### Prompt
From the data below, copy exactly the lines that lie between the one holding "# Venture AbcSig" and the one holding "HONEST FRAMING. COMPUTATION", including both, and nothing more.

### Record set
────────
import Summits.Ventures.AbcSig.Rows.Bridge
import Summits.Ventures.AbcSig.Rows.C2aL277A0X
import Summits.Ventures.AbcSig.Rows.C2aL277A0XAB

/-!
# Venture AbcSig — CELL `C2aL277A0`: the census statement `Rows.C2aCellRed 277 (fun a => a = 0) {11}` from the two row theorems

HONEST FRAMING. COMPUTATION cell `pub-abcsig`; CONDITIONAL theorem; no claim on ABC or any summit. Hypotheses exactly as
in `Rows/C2aL277A0X.lean` and `Rows/C2aL277A0XAB.lean`: `BS04Package` (CITED), `DataComplete …` (COMPUTED level files), `EisPackage` (CITED) and `Refines` (COMPUTED) for the M6 orbits discharged in the kernel, and the
rows' per-orbit exclusions for `famB` as universally quantified hypotheses (CITED: the census
row's certificates). Conclusion = p1's census predicate (`Rows/Statements.lean`), all four coprime coefficient
distributions `A·B = 2^a·277^m`, reduced exponents `a < n`, `m < n` (RULING H1). GENERATED by p-lean gen/make_rows.py
(after plean/make_cell_bridges.py).
-/

namespace Summit.Ventures.AbcSig

/-- Cell `C2aL277A0` (M6 orbits discharged in the kernel): `Rows.C2aCellRed 277 (fun a => a = 0) {11}` under the rows' hypotheses. -/
theorem xcell_C2aL277A0 (M : NewformModel) (hP : M.BS04Package)
    (hE : M.EisPackage)
    (hD554 : M.DataComplete 554 level554Orbits)
    (hD8864 : M.DataComplete 8864 level8864Orbits)
    (hR_orbit_554_4 : M.Refines 554 orbit_554_4 m6X_554_4)
    (hX_orbit_8864_4 : ∀ n m : ℕ, n ∈ ([37] : List ℕ) → M.Excludes 8864 orbit_8864_4 (famB (2 ^ 0 * 277 ^ m) n (fun _ _ => True)))
    (hX_orbit_8864_9 : ∀ n m : ℕ, n ∈ ([13] : List ℕ) → M.Excludes 8864 orbit_8864_9 (famB (2 ^ 0 * 277 ^ m) n (fun _ _ => True))) :
    Rows.C2aCellRed 277 (fun a => a = 0) {11} :=
  C2aCellRed_of_rows 277 (by norm_num) (by norm_num) _ _
    (fun n hn h11 hnℓ hR a m (ha : a = 0) han hm hmn x y z h1 h2 => by
      subst ha
      exact
 xrow_C2aL277A0 M hP hE hD554 hD8864 hR_orbit_554_4 n hn h11 hnℓ (by simpa using hR) m hm hmn (hX_orbit_8864_4 n m) (hX_orbit_8864_9 n m) x y z h1 h2)
    (fun n hn h11 hnℓ hR a m (ha : a = 0) han hm hmn x y z h1 h2 => by
      subst ha
      exact
 xrow_C2aL277A0AB M hP hE hD554 hD8864 hR_orbit_554_4 n hn h11 hnℓ (by simpa using hR) m hm hmn (hX_orbit_8864_4 n m) (hX_orbit_8864_9 n m) x y z h1 h2)

end Summit.Ventures.AbcSig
────────
### Answer space
# Venture AbcSig — CELL `C2aL277A0`: the census statement `Rows.C2aCellRed 277 (fun a => a = 0) {11}` from the two row theorems

HONEST FRAMING. COMPUTATION cell `pub-abcsig`; CONDITIONAL theorem; no claim on ABC or any summit. Hypotheses exactly as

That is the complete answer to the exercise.